This is one of the reasons why companies should aim to hire experienced engineers.

If the engineers are not experienced, the effort will be focused too much on learning and that will drastically affect progress.

An illustration showing the direction of “Time” or “Effort” that is horizontally moving up, being pulled by the “Progress” more strongly than “Learning”

This is also one of the reasons why big companies don't want to hire engineers who believe they know everything and don’t need to learn.

If the engineers don’t learn or improve on a daily basis, then the code quality will suffer an impact. Lack of code quality by using simple development techniques in the context of more complex problems will create another type of issue. Those issues will make the "Effort" line stronger towards "Progress" in the future for other developers who will have to maintain the code. Since new team members learn with the existing code, it will affect their own learning capacity and also create bugs, performance issues, technical debt, etc.

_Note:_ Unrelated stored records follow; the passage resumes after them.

/-- [folklore] **UNIQUENESS OF THE JET.**  A matrix `Z` that is Hermitian, satisfies Leibniz for `R² = R` (`R·Z + Z·R = Z`) and
Leibniz for `R·X = 0` against the column variation `Y` (`Z·X + R·Y = 0`) IS `cojet X Y` — no invertibility hypothesis needed.  (From the third identity
`Z·(X·X⁺) = −R·Y·X⁺`, i.e. `Z·R = Z + R·Y·X⁺`; conjugating, `R·Z = Z + (R·Y·X⁺)ᴴ`; adding and using the second identity,
`Z = 2Z + R·Y·X⁺ + (R·Y·X⁺)ᴴ`.) -/
theorem cojet_unique {X Y : Matrix n m 𝕜} {Z : Matrix n n 𝕜} (hZh : Zᴴ = Z)
    (hZR : coproj X * Z + Z * coproj X = Z) (hZX : Z * X + coproj X * Y = 0) : Z = cojet X Y := by
  set T := coproj X * Y * pinv X with hT
  have h0 : Z * X = -(coproj X * Y) := eq_neg_of_add_eq_zero_left hZX
  have h1 : Z - Z * coproj X = -T := by
    calc Z - Z * coproj X = Z * (1 - coproj X) := by rw [Matrix.mul_sub, Matrix.mul_one]
      _ = Z * X * pinv X := by rw [← self_mul_pinv, Matrix.mul_assoc]
      _ = -T := by rw [h0, Matrix.neg_mul]
  have h2 : Z * coproj X = Z + T := by
    rw [← sub_sub_cancel Z (Z * coproj X), h1, sub_neg_eq_add]
  have h3 : coproj X * Z = Z + Tᴴ := by
    have h := congrArg conjTranspose h2
    rwa [conjTranspose_mul, coproj_conjTranspose, hZh, conjTranspose_add, hZh] at h
  have h4 : Z = Z + Tᴴ + (Z + T) := by rw [← h3, ← h2]; exact hZR.symm
  have h5 : Z + (T + Tᴴ) = 0 := by
    calc Z + (T + Tᴴ) = (Z + Tᴴ + (Z + T)) - Z := by abel
      _ = Z - Z := by rw [← h4]
      _ = 0 := sub_self Z
  rw [cojet, ← hT]
  exact eq_neg_of_add_eq_zero_left h5

/-- [folklore] Uniqueness in `iff` form: the three Leibniz identities CHARACTERISE the jet. -/
theorem eq_cojet_iff {X : Matrix n m 𝕜} (hG : IsUnit (Xᴴ * X)) (Y : Matrix n m 𝕜) (Z : Matrix n n 𝕜) :
    Z = cojet X Y ↔ Zᴴ = Z ∧ coproj X * Z + Z * coproj X = Z ∧ Z * X + coproj X * Y = 0 := by
  constructor
  · rintro rfl
    exact ⟨cojet_conjTranspose X Y, coproj_mul_cojet_add_cojet_mul_coproj hG Y, cojet_mul_self_add hG Y⟩
  · rintro ⟨h1, h2, h3⟩
    exact cojet_unique h1 h2 h3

Being a hero can also cause a similar impact that will affect their own learning capacity.

An illustration showing the direction of “Time” or “Effort” that is horizontally moving up, being pulled by the “Learning” more strongly than “Progress”

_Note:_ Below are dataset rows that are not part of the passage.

import Summits.HubbardSuperconductivity.HubbardSuperconductivity.Theorems.AnisotropyChordTransferFibre3FinX3Eval
import Summits.HubbardSuperconductivity.HubbardSuperconductivity.Theorems.AnisotropyChordTransferFibre3FinX5P36q038
import Summits.HubbardSuperconductivity.HubbardSuperconductivity.Theorems.AnisotropyChordTransferFibre3FinX5P36q039

/-!
# Route `AnisotropyChord` / H0 rotor rung: FIN per-`L` GM₃ (X5), `L = 36` — rows `N₁` / D / side-condition cell facts, part `p38`

Kernel facts (`decide +kernel`) for cert cells 58 of the per-`L` grid of `L = 36`: `xbnCellAny2` (row `N₁` on XB2 point wedges recomputed in the kernel, exporting the literal brackets `nt ⊇ T⁺ − 3λ₂` and `tb ⊇ T⁺·D`), `xdCellAnyN0` (row D, reads `nt`), `sdCellAnyZN` (side condition, reads `nt`); evaluators `…FinX3Eval` / `…FinX5Eval`; constants from the compiled design probe (x3probe/x3plan, margins c ×0.985, b ×1.03, aD ×1.03); assembled in `…FinX5GM3ThirtySix`.
Prover seat `hubbard-h0-rotor-p3` g9; helper for piece A = stmt-HubbardSuperconductivity-23918 of rung 19089 (`--supports`, helper class).
WHAT THIS IS NOT: nothing here proves superconductivity in the Hubbard model (rotor TARGET as worded stays FALSE, g15 verdict); kernel facts for the FIN certificate of ONE conditional reduction.  Tree imports only; zero data; standard axioms.
-/

set_option linter.dupNamespace false
set_option autoImplicit false

namespace Summit.HubbardSuperconductivity.HubbardSuperconductivity.Theorems.AnisotropyChord.Transfer.Fibre3

namespace FinXD

open FinXB FinCell Hole2

set_option maxHeartbeats 4000000 in
/-- row `N₁` of cell 58 of `L = 36` (`c = 3/5`), exporting `nt`, `tb`. [folklore] -/
theorem xn36_58 : xbnCellAny2 36 (49/50 : ℚ) 247414738755934 256321669351147 (3/5 : ℚ) ((-785176466977 : ℤ), (1739151123434 : ℤ)) ((741452516170018 : ℤ), (770710682807682 : ℤ)) = true := by
  unfold xbnCellAny2
  rw [twp36_38_eq, twp36_39_eq]
  decide +kernel

set_option maxHeartbeats 4000000 in
/-- row D of cell 58 of `L = 36` (`aD = 14/125`). [folklore] -/
theorem xd36_58 : xdCellAnyN0 36 (49/50 : ℚ) 247414738755934 256321669351147 (14/125 : ℚ) ((-785176466977 : ℤ), (1739151123434 : ℤ)) = true := by decide +kernel

set_option maxHeartbeats 4000000 in
/-- side condition of cell 58 of `L = 36` (`c, b = 65/100, aD`). [folklore] -/
theorem sd36_58 : sdCellAnyZN 36 (49/50 : ℚ) 100 247414738755934 256321669351147 ((3/5 : ℚ), (65 : ℕ), (14/125 : ℚ)) ((-785176466977 : ℤ), (1739151123434 : ℤ)) = true := by decide +kernel

end FinXD

end Summit.HubbardSuperconductivity.HubbardSuperconductivity.Theorems.AnisotropyChord.Transfer.Fibre3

When dealing with learning and progress towards a goal you need to find the balance. Too much learning will affect progress and too much progress will affect learning. It's not an exact science and the balance can be different for every team or project.

When you learn by answering the right questions, you are more prepared to try things many times, fail, learn and try again, but that requires additional effort. However, if you don’t take the time to learn from the right questions, you can do things quicker. But if you fail once, you’re lost and might have to start all over again.

What we can do is to understand our options and try to identify the right balance between learning and progress for each context.

An illustration showing the direction of “Time” or “Effort” that is being pulled by the “Learning” and “Progress” equally. The Time goes in the direction of a goal, that is located between in the middle of two rocks representing the “wrong direction”.

The balance is what's gonna drive you to the better solution.

Continuous Improvement is a way to verify that you are, at least, heading in the right direction.